RECORDS FOR THE EXERCISE
/-- Every `t`-derivative of every slot factor is bounded in the field on the branch `0 < t`, `te_k ≤ e^{−1}` (`c_b ≠ 0`, `|V_Y| ≤ K_Y`):
χ-slots by gen 7's `Ĉt^{−m}` (`BIJ88GaussIntegration309Product.exists_const_all_orders`), `V(Y)`-slots by `K_Y^m e^{tK_Y}`.
[cite: BalabanImbrieJaffe1988, (5.14.2) p.308] -/
theorem exists_abs_iteratedDeriv_slotFactor_le (hc : ∀ b ∈ B, c b ≠ 0) {KY : υ → ℝ}
    (hK : ∀ Y ∈ Ys, ∀ ω, |V Y ω| ≤ KY Y) (hek : 0 < ek) (m : ℕ) {t : ℝ} (ht : 0 < t) (h1 : t * ek ≤ Real.exp (-1))
    (τ : ↥B ⊕ ↥Ys) : ∃ C : ℝ, ∀ ω, |iteratedDeriv m (slotFactor χ p ek B Φ c Ys V ω τ) t| ≤ C := by
  rcases τ with ⟨b, hb⟩ | ⟨Y, hY⟩
  · obtain ⟨C, -, hC⟩ := BIJ88GaussIntegration309Product.exists_const_all_orders χ p m
    exact ⟨C * t ^ (-(m : ℤ)), fun ω => hC m le_rfl (Φ b ω) (hc b hb) hek ht h1⟩
  · refine ⟨KY Y ^ m * Real.exp (t * KY Y), fun ω => ?_⟩
    simp only [slotFactor_inr, iteratedDeriv_expWeight]
    have hVK := hK Y hY ω; have hlo : -KY Y ≤ V Y ω := (abs_le.1 hVK).1
    rw [abs_mul, abs_pow, abs_neg, abs_of_pos (Real.exp_pos _)]
    exact mul_le_mul (pow_le_pow_left₀ (abs_nonneg _) hVK m) (Real.exp_le_exp.2 (by nlinarith)) (Real.exp_pos _).le
      (pow_nonneg ((abs_nonneg _).trans hVK) m)

omit χ in
/-- `|Ṽ| ≤ Σ_Y K_Y` for `|V_Y| ≤ K_Y`. [cite: BalabanImbrieJaffe1988, (5.14.2) p.308] -/
theorem abs_sumV_le {KY : υ → ℝ} (hK : ∀ Y ∈ Ys, ∀ ω, |V Y ω| ≤ KY Y) (ω : Ω) :
    |∑ Y ∈ Ys, V Y ω| ≤ ∑ Y ∈ Ys, KY Y :=
  (Finset.abs_sum_le_sum_abs _ _).trans (Finset.sum_le_sum fun Y hY => hK Y hY ω)

section Pointwise

variable [DecidableEq ι] [DecidableEq υ]

/-- **Leibniz over assignments for the integrand, pointwise in the field** on the branch `0 < t`, `te_k < 1`:
`Σ_{γ ∈ asg s₀ K} Π_τ ∂_t^{#{j∈K : γ j = τ}} slotFactor_τ(ω) = ∂_t^{|K|} (Π_τ slotFactor_τ(ω))`. [cite: BalabanImbrieJaffe1988, (5.14.2) p.308] -/
theorem sum_asg_prod_iteratedDeriv_slotFactor {α : Type*} [Fintype α] [DecidableEq α] (s₀ : ↥B ⊕ ↥Ys) (K : Finset α)
    (hek : 0 < ek) {t : ℝ} (ht : 0 < t) (h1 : t * ek < 1) (ω : Ω) :
    ∑ γ ∈ asg s₀ K, ∏ τ, iteratedDeriv ((K.filter fun j => γ j = τ).card) (slotFactor χ p ek B Φ c Ys V ω τ) t =
      iteratedDeriv K.card (fun s => ∏ τ, slotFactor χ p ek B Φ c Ys V ω τ s) t :=
  sum_asg_prod_iteratedDeriv s₀ (BIJ88ChiTDerivN309.isOpen_branch ek) K
    (fun τ => contDiffOn_slotFactor χ hek K.card ω τ) ⟨ht, h1⟩

end Pointwise

/-! ## §2 `z_t` as the expectation of the product of the slot factors -/

section Measure

variable [MeasurableSpace Ω]

variable (p ek B Φ c Ys V) in
/-- **`z_t = ∫ Π_τ slotFactor_τ dP`** — the p. 308 family `z_t = ⟨χ′_{Λ,t} e^{−tṼ}⟩_1` written over the slots.
[cite: BalabanImbrieJaffe1988, (5.14.2) p.308] -/
def zt (P : Measure Ω) (t : ℝ) : ℝ := ∫ ω, ∏ τ, slotFactor χ p ek B Φ c Ys V ω τ t ∂P

/-- `z_t` IS the gen-7/8 restricted interacting family with `W = Σ_{Y∈Ys} V_Y`. [cite: BalabanImbrieJaffe1988, (5.14.2) p.308] -/
theorem zt_eq (P : Measure Ω) : zt χ p ek B Φ c Ys V P = fun t =>
    ∫ ω, (∏ b ∈ B, cutoff χ (c b * pLog p (t * ek)) (Φ b ω)) * Real.exp (-(t * ∑ Y ∈ Ys, V Y ω)) ∂P := by
  funext t; simp_rw [zt, prod_slotFactor]

omit χ in
/-- `Ṽ = Σ_Y V_Y` is measurable. [cite: BalabanImbrieJaffe1988, (5.14.2) p.308] -/
theorem measurable_sumV (hV : ∀ Y ∈ Ys, Measurable (V Y)) : Measurable fun ω => ∑ Y ∈ Ys, V Y ω :=
  Finset.measurable_sum Ys fun Y hY => hV Y hY

/-- Every `t`-derivative of every slot factor is measurable in the field. [cite: BalabanImbrieJaffe1988, (5.14.2) p.308] -/
theorem measurable_iteratedDeriv_slotFactor (hΦ : ∀ b ∈ B, Measurable (Φ b)) (hV : ∀ Y ∈ Ys, Measurable (V Y))
    (hek : 0 < ek) (m : ℕ) {t : ℝ} (ht : 0 < t) (h1 : t * ek < 1) (τ : ↥B ⊕ ↥Ys) :
    Measurable fun ω => iteratedDeriv m (slotFactor χ p ek B Φ c Ys V ω τ) t := by
  rcases τ with ⟨b, hb⟩ | ⟨Y, hY⟩
  · have h := BIJ88RestrictionsAllOrders308.measurable_iteratedDeriv_prod_cutoff_t χ p ({b} : Finset ι)
      (Φ := Φ) (fun b' hb' => by rw [Finset.mem_singleton.1 hb']; exact hΦ b hb) c hek m ht h1
    simpa only [Finset.prod_singleton, slotFactor_inl] using h
  · simp only [slotFactor_inr, iteratedDeriv_expWeight]
    exact ((hV Y hY).neg.pow_const m).mul (Real.measurable_exp.comp ((hV Y hY).const_mul t).neg)

/-- The differentiated products `Π_τ ∂_t^{m_τ} slotFactor_τ` are integrable (finite measure; branch `0 < t`, `te_k < e^{−1}`).
[cite: BalabanImbrieJaffe1988, (5.14.2) p.308] -/
theorem integrable_prod_iteratedDeriv_slotFactor (P : Measure Ω) [IsFiniteMeasure P] (hΦ : ∀ b ∈ B, Measurable (Φ b))
    (hc : ∀ b ∈ B, c b ≠ 0) (hV : ∀ Y ∈ Ys, Measurable (V Y)) {KY : υ → ℝ} (hK : ∀ Y ∈ Ys, ∀ ω, |V Y ω| ≤ KY Y)
    (hek : 0 < ek) {t : ℝ} (ht : 0 < t) (h1 : t * ek < Real.exp (-1)) (m : ↥B ⊕ ↥Ys → ℕ) :
    Integrable (fun ω => ∏ τ, iteratedDeriv (m τ) (slotFactor χ p ek B Φ c Ys V ω τ) t) P := by
  have h1' : t * ek < 1 := h1.trans (by rw [← Real.exp_zero]; exact Real.exp_lt_exp.mpr (by norm_num))
  choose C hC using fun τ => exists_abs_iteratedDeriv_slotFactor_le χ hc hK hek (m τ) ht h1.le τ
  have hmeas : Measurable fun ω => ∏ τ, iteratedDeriv (m τ) (slotFactor χ p ek B Φ c Ys V ω τ) t :=
    Finset.measurable_fun_prod _ fun τ _ => measurable_iteratedDeriv_slotFactor χ hΦ hV hek (m τ) ht h1' τ
  refine (integrable_const (∏ τ, C τ)).mono' hmeas.aestronglyMeasurable (Filter.Eventually.of_forall fun ω => ?_)
  rw [Real.norm_eq_abs, Finset.abs_prod]
  exact Finset.prod_le_prod (fun τ _ => abs_nonneg _) fun τ _ => hC τ ω

/-- `z` is `Cⁿ` at every point of the branch `0 < t`, `te_k < e^{−1}`. [cite: BalabanImbrieJaffe1988, (5.14.2) p.308] -/
theorem contDiffAt_zt (P : Measure Ω) [IsFiniteMeasure P] (hΦ : ∀ b ∈ B, Measurable (Φ b))
    (hc : ∀ b ∈ B, c b ≠ 0) (hV : ∀ Y ∈ Ys, Measurable (V Y)) {KY : υ → ℝ} (hK : ∀ Y ∈ Ys, ∀ ω, |V Y ω| ≤ KY Y)
    (hek : 0 < ek) (n : ℕ) {t : ℝ} (ht : 0 < t) (h1 : t * ek < Real.exp (-1)) :
    ContDiffAt ℝ n (zt χ p ek B Φ c Ys V P) t := by
  rw [zt_eq]; exact BIJ88GaussianMoments308.contDiffAt_integral_restrictedInteraction χ p P B hΦ hc (measurable_sumV hV)
    (abs_sumV_le hK) hek n ht h1

/-- **`z_t > 0`** on the branch under the gen-8 hypotheses (non-negative profile, centered jointly Gaussian fields, `c_b ≥ c₀ > 0`,
measurable `|V_Y| ≤ K_Y`): `BIJ88ZtPositivity308.integral_restrictedInteraction_pos` BY NAME. [cite: BalabanImbrieJaffe1988, (5.14.2) p.308] -/
theorem zt_pos (hχ : ∀ x, 0 ≤ χ.χ₁ x) (hp : 0 ≤ p) (P : Measure Ω) [IsProbabilityMeasure P]
    (hJ : HasGaussianLaw (fun ω (b : B) => Φ b ω) P) (hΦ : ∀ b ∈ B, Measurable (Φ b)) (h0 : ∀ b ∈ B, P[Φ b] = 0)
    {c₀ : ℝ} (hc₀ : 0 < c₀) (hcb : ∀ b ∈ B, c₀ ≤ c b) (hV : ∀ Y ∈ Ys, Measurable (V Y)) {KY : υ → ℝ}
    (hK : ∀ Y ∈ Ys, ∀ ω, |V Y ω| ≤ KY Y) (hek : 0 < ek) {t : ℝ} (ht : 0 < t) (h1 : t * ek ≤ Real.exp (-1)) :
    0 < zt χ p ek B Φ c Ys V P t := by
  rw [zt_eq]; exact BIJ88ZtPositivity308.integral_restrictedInteraction_pos χ hχ hp P B hJ hΦ h0 hc₀ hcb (measurable_sumV hV)
    (abs_sumV_le hK) hek ht h1

/-- `z_0 = 1` (probability measure, `p ≠ 0`): *"the restrictions and the interactions disappear at t = 0"*. [cite: BalabanImbrieJaffe1988, (5.14.2) p.308] -/
theorem zt_zero (hp : p ≠ 0) (P : Measure Ω) [IsProbabilityMeasure P] : zt χ p ek B Φ c Ys V P 0 = 1 := by
  rw [zt_eq]; exact BIJ88PertTerms5141.integral_restrictedInteraction_at_zero χ hp P B Φ c _ ek

/-- `log z ∈ Cⁿ([0,1])` (one-sided at the ends) under the gen-8 hypotheses, `e_k < e^{−1}`
(`BIJ88PertTerms5141.contDiffOn_Icc_log_restrictedInteraction'`). [cite: BalabanImbrieJaffe1988, (5.14.2) p.308] -/
theorem contDiffOn_uIcc_log_zt (hχ : ∀ x, 0 ≤ χ.χ₁ x) (hp : 1 / 2 < p) (P : Measure Ω) [IsProbabilityMeasure P]
    (hJ : HasGaussianLaw (fun ω (b : B) => Φ b ω) P) (hΦ : ∀ b ∈ B, Measurable (Φ b)) (h0 : ∀ b ∈ B, P[Φ b] = 0)
    {c₀ : ℝ} (hc₀ : 0 < c₀) (hcb : ∀ b ∈ B, c₀ ≤ c b) (hV : ∀ Y ∈ Ys, Measurable (V Y)) {KY : υ → ℝ}
    (hK : ∀ Y ∈ Ys, ∀ ω, |V Y ω| ≤ KY Y) (hek : 0 < ek) (hek1 : ek < Real.exp (-1)) (n : ℕ) :
    ContDiffOn ℝ n (fun x => Real.log (zt χ p ek B Φ c Ys V P x)) (Set.uIcc 0 1) := by
  rw [zt_eq, Set.uIcc_of_le zero_le_one]
  exact BIJ88PertTerms5141.contDiffOn_Icc_log_restrictedInteraction' χ hχ hp P B hJ hΦ h0 hc₀ hcb (measurable_sumV hV)
    (abs_sumV_le hK) hek hek1 n

end Measure

/-! ## §3 The slot moments `⟨Π_{j∈K}(d/dt)_{γ_j}⟩_t` and `Σ_γ ⟨Π_{j∈K}(d/dt)_{γ_j}⟩_t = z_t^{(|K|)}/z_t` -/

section Moments

variable [MeasurableSpace Ω] [DecidableEq ι] [DecidableEq υ]

variable (p ek B Φ c Ys V) in
/-- **The slot moments** `⟨Π_{j∈K}(d/dt)_{γ_j}⟩_t := (1/z_t) ∫ Π_τ ∂_t^{#{j∈K : γ_j = τ}} slotFactor_τ dP` — the interacting expectation
(*"⟨·⟩_t = (1/z_t)⟨· χ′_{Λ,t} e^{−tṼ}⟩_1"*) of the integrand with the insertions `(d/dt)_{γ_j}`, `j ∈ K` (each slot differentiated as often
as `γ` sends labels of `K` to it). [cite: BalabanImbrieJaffe1988, (5.14.2) p.308] -/
def slotMoment (P : Measure Ω) (t : ℝ) {α : Type*} (K : Finset α) (γ : α → ↥B ⊕ ↥Ys) : ℝ :=
  (∫ ω, ∏ τ, iteratedDeriv ((K.filter fun j => γ j = τ).card) (slotFactor χ p ek B Φ c Ys V ω τ) t ∂P) /
    zt χ p ek B Φ c Ys V P t

/-- The slot moments are SLOT-LOCAL: they depend on the assignment `γ` only through `γ|_K` (the form of p25's `BIJ88Expansion5143.IsSlotLocal`
corner data). [cite: BalabanImbrieJaffe1988, (5.14.2) p.308] -/
theorem slotMoment_congr (P : Measure Ω) (t : ℝ) {α : Type*} {K : Finset α} {γ γ' : α → ↥B ⊕ ↥Ys}
    (h : ∀ j ∈ K, γ j = γ' j) :
    slotMoment χ p ek B Φ c Ys V P t K γ = slotMoment χ p ek B Φ c Ys V P t K γ' := by
  have hf : ∀ τ, (K.filter fun j => γ j = τ) = K.filter fun j => γ' j = τ := fun τ =>
    Finset.filter_congr fun j hj => by rw [h j hj]
  simp only [slotMoment, hf]

/-- **`Σ_{γ ∈ asg s₀ K} ⟨Π_{j∈K}(d/dt)_{γ_j} χ′_{Λ,t} e^{−tṼ}⟩_1 = z_t^{(|K|)}`** on the branch `0 < t`, `te_k < e^{−1}`: `Σ∫ = ∫Σ` (every term
integrable), Leibniz over assignments pointwise in the field (`BIJ88SlotLeibniz308.sum_asg_prod_iteratedDeriv`), and gen 7's all-orders exchange
`BIJ88RestrictedInteractionAllOrders308.iteratedDeriv_integral_restrictedInteraction`; ANY finite measure, measurable fields, `c_b ≠ 0`,
measurable `|V_Y| ≤ K_Y`. [cite: BalabanImbrieJaffe1988, (5.14.2) p.308] -/
theorem sum_asg_integral_eq_iteratedDeriv_zt (P : Measure Ω) [IsFiniteMeasure P] (hΦ : ∀ b ∈ B, Measurable (Φ b))
    (hc : ∀ b ∈ B, c b ≠ 0) (hV : ∀ Y ∈ Ys, Measurable (V Y)) {KY : υ → ℝ} (hK : ∀ Y ∈ Ys, ∀ ω, |V Y ω| ≤ KY Y)
    (hek : 0 < ek) {α : Type*} [Fintype α] [DecidableEq α] (s₀ : ↥B ⊕ ↥Ys) (K : Finset α) {t : ℝ} (ht : 0 < t)
    (h1 : t * ek < Real.exp (-1)) :
    ∑ γ ∈ asg s₀ K, ∫ ω, ∏ τ, iteratedDeriv ((K.filter fun j => γ j = τ).card) (slotFactor χ p ek B Φ c Ys V ω τ) t ∂P
      = iteratedDeriv K.card (zt χ p ek B Φ c Ys V P) t := by
  have h1' : t * ek < 1 := h1.trans (by rw [← Real.exp_zero]; exact Real.exp_lt_exp.mpr (by norm_num))
  rw [← integral_finsetSum _ fun γ _ =>
    integrable_prod_iteratedDeriv_slotFactor χ P hΦ hc hV hK hek ht h1 fun τ => (K.filter fun j => γ j = τ).card]
  have hpt : (fun ω => ∑ γ ∈ asg s₀ K, ∏ τ, iteratedDeriv ((K.filter fun j => γ j = τ).card)
      (slotFactor χ p ek B Φ c Ys V ω τ) t) = fun ω => iteratedDeriv K.card
        (fun s => (∏ b ∈ B, cutoff χ (c b * pLog p (s * ek)) (Φ b ω)) * Real.exp (-(s * ∑ Y ∈ Ys, V Y ω))) t := by
    funext ω
    rw [sum_asg_prod_iteratedDeriv_slotFactor χ s₀ K hek ht h1' ω]
    exact congrArg (fun F => iteratedDeriv K.card F t) (funext fun s => prod_slotFactor χ p ek B Φ c Ys V ω s)
  rw [hpt, zt_eq]
  exact (BIJ88RestrictedInteractionAllOrders308.iteratedDeriv_integral_restrictedInteraction χ p P B hΦ hc
    (measurable_sumV hV) (abs_sumV_le hK) hek K.card ht h1).symm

PROBLEM DETAILS
In the data above, start at the line that has "exact ⟨C * t", stop after the line that has "over assignments for", and print every line in between exactly as it stands.

SOLUTION FOR THIS PROBLEM
    exact ⟨C * t ^ (-(m : ℤ)), fun ω => hC m le_rfl (Φ b ω) (hc b hb) hek ht h1⟩
  · refine ⟨KY Y ^ m * Real.exp (t * KY Y), fun ω => ?_⟩
    simp only [slotFactor_inr, iteratedDeriv_expWeight]
    have hVK := hK Y hY ω; have hlo : -KY Y ≤ V Y ω := (abs_le.1 hVK).1
    rw [abs_mul, abs_pow, abs_neg, abs_of_pos (Real.exp_pos _)]
    exact mul_le_mul (pow_le_pow_left₀ (abs_nonneg _) hVK m) (Real.exp_le_exp.2 (by nlinarith)) (Real.exp_pos _).le
      (pow_nonneg ((abs_nonneg _).trans hVK) m)

omit χ in
/-- `|Ṽ| ≤ Σ_Y K_Y` for `|V_Y| ≤ K_Y`. [cite: BalabanImbrieJaffe1988, (5.14.2) p.308] -/
theorem abs_sumV_le {KY : υ → ℝ} (hK : ∀ Y ∈ Ys, ∀ ω, |V Y ω| ≤ KY Y) (ω : Ω) :
    |∑ Y ∈ Ys, V Y ω| ≤ ∑ Y ∈ Ys, KY Y :=
  (Finset.abs_sum_le_sum_abs _ _).trans (Finset.sum_le_sum fun Y hY => hK Y hY ω)

section Pointwise

variable [DecidableEq ι] [DecidableEq υ]

/-- **Leibniz over assignments for the integrand, pointwise in the field** on the branch `0 < t`, `te_k < 1`:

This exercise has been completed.